┌──
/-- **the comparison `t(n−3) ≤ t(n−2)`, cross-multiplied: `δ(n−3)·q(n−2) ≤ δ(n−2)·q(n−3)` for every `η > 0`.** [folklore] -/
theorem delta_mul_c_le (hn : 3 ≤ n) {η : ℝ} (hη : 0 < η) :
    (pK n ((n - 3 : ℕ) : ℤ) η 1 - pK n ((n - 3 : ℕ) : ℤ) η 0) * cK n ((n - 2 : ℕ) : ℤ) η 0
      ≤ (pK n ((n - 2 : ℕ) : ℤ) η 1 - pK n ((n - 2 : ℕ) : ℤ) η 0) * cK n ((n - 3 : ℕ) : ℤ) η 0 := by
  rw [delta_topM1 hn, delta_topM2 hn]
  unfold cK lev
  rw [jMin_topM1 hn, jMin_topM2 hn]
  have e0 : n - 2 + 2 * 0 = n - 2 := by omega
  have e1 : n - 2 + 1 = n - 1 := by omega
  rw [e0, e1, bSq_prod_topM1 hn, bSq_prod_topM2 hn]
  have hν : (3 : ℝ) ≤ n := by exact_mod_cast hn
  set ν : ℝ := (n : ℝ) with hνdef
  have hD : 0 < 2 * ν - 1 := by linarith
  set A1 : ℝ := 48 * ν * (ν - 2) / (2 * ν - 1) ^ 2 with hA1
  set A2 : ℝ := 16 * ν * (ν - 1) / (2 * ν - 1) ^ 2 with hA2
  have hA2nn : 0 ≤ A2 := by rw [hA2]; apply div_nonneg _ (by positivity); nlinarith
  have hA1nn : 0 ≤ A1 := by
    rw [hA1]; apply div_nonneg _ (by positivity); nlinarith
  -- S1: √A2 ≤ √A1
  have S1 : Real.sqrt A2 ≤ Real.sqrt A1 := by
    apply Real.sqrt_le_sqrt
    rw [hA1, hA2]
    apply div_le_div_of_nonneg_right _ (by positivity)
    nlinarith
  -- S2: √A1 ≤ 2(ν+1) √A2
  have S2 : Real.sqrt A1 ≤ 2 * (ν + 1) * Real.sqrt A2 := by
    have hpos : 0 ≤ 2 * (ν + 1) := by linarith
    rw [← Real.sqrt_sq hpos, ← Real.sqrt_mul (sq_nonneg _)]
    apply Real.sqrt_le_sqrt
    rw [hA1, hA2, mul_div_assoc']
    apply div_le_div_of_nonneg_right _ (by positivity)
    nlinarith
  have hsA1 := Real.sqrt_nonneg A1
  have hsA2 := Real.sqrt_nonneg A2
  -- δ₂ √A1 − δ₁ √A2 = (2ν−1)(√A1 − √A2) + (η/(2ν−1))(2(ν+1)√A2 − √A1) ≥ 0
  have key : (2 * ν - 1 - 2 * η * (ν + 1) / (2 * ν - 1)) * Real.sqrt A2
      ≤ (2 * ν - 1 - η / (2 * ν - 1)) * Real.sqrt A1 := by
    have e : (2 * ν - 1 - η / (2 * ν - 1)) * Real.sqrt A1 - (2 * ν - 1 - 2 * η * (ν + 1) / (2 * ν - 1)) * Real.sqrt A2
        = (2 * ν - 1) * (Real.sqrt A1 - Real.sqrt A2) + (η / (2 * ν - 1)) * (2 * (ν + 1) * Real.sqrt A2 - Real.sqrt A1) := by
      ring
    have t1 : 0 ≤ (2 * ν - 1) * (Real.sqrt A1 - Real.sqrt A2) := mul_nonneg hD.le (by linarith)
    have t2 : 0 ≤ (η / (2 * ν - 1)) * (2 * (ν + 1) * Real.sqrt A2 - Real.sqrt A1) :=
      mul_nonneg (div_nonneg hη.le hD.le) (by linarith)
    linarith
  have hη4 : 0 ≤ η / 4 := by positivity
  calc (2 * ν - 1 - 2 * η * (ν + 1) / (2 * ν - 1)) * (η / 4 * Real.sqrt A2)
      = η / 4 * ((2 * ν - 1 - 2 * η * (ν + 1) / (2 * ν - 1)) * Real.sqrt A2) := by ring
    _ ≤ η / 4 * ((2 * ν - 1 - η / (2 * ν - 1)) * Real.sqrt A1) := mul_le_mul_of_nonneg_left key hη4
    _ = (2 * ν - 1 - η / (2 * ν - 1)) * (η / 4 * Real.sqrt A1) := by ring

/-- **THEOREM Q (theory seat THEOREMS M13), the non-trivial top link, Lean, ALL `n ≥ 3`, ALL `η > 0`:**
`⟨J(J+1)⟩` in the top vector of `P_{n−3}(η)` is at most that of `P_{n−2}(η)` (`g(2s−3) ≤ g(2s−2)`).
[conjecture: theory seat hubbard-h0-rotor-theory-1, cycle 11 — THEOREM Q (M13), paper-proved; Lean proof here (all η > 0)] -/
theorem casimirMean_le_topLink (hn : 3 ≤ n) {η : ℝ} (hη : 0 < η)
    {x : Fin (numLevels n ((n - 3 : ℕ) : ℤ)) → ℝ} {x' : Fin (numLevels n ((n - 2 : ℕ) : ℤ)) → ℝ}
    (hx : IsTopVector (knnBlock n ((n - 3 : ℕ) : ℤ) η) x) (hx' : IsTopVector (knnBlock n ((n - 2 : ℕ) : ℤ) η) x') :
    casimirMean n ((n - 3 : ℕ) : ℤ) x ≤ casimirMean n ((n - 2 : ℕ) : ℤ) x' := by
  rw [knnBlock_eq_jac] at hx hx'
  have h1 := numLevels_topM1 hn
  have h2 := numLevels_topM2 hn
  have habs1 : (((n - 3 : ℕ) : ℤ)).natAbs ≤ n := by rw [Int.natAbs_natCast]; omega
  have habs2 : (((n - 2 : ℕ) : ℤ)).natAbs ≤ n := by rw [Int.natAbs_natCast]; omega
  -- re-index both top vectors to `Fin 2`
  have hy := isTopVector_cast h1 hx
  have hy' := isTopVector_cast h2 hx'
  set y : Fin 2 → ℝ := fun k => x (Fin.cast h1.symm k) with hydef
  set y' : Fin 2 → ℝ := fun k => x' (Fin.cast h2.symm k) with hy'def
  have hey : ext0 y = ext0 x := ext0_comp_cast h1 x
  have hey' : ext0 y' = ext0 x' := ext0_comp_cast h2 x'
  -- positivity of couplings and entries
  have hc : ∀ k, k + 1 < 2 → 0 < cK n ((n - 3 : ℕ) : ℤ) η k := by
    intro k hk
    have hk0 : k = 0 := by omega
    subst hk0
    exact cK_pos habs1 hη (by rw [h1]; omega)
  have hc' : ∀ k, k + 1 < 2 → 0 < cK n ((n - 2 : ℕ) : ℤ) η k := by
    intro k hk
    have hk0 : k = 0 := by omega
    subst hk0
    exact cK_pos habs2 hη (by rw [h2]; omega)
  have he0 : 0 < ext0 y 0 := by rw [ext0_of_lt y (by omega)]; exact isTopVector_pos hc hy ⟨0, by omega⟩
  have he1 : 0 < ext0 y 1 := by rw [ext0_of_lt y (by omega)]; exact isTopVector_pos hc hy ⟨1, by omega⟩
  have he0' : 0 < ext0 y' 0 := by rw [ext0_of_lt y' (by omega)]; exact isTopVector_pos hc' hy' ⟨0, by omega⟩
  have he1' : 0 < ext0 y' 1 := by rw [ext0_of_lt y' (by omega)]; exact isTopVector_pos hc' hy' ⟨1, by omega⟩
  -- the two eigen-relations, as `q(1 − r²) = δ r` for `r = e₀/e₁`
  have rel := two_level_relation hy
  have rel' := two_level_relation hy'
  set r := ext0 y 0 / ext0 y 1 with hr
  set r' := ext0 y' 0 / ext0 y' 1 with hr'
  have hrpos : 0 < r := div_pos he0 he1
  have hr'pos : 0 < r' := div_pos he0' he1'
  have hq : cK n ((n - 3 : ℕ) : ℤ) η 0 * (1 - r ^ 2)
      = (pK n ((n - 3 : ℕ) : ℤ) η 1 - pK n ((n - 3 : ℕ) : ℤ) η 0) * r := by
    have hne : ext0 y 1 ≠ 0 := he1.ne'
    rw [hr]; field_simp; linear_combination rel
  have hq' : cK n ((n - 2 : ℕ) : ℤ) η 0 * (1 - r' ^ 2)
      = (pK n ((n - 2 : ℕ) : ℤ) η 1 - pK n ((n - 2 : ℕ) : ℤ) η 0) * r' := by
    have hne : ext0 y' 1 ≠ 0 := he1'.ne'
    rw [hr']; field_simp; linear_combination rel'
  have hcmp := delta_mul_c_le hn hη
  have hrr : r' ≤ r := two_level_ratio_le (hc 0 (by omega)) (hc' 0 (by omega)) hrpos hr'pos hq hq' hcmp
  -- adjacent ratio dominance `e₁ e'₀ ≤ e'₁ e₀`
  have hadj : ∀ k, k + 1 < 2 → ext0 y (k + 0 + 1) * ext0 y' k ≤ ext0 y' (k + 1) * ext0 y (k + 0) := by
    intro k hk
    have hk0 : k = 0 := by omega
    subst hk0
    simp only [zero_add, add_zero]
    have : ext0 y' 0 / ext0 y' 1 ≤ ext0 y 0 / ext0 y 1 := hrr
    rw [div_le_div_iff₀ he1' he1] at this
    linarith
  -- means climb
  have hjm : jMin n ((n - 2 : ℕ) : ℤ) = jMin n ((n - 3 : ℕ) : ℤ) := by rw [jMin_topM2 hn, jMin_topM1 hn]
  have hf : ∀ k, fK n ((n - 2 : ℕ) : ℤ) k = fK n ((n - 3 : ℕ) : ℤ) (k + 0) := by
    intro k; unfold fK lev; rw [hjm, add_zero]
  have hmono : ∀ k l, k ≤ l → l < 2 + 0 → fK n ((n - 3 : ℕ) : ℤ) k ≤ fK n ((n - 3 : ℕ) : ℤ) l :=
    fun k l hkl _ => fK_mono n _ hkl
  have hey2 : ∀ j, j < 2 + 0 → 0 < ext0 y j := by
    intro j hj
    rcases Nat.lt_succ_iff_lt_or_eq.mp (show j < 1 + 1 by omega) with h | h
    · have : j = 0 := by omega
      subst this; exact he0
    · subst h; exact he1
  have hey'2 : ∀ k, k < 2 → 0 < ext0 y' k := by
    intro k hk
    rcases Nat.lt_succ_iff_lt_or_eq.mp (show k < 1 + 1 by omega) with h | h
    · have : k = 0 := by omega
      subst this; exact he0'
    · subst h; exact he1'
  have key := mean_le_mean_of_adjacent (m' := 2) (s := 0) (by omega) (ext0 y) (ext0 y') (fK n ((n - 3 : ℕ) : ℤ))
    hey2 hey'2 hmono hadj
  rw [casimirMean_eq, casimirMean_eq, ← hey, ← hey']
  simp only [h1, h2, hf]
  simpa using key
└──
Take the line with "have hey'2 : ∀" and every line after it in the data, and please reproduce them exactly, leaving out all other lines.

  have hey'2 : ∀ k, k < 2 → 0 < ext0 y' k := by
    intro k hk
    rcases Nat.lt_succ_iff_lt_or_eq.mp (show k < 1 + 1 by omega) with h | h
    · have : k = 0 := by omega
      subst this; exact he0'
    · subst h; exact he1'
  have key := mean_le_mean_of_adjacent (m' := 2) (s := 0) (by omega) (ext0 y) (ext0 y') (fK n ((n - 3 : ℕ) : ℤ))
    hey2 hey'2 hmono hadj
  rw [casimirMean_eq, casimirMean_eq, ← hey, ← hey']
  simp only [h1, h2, hf]
  simpa using key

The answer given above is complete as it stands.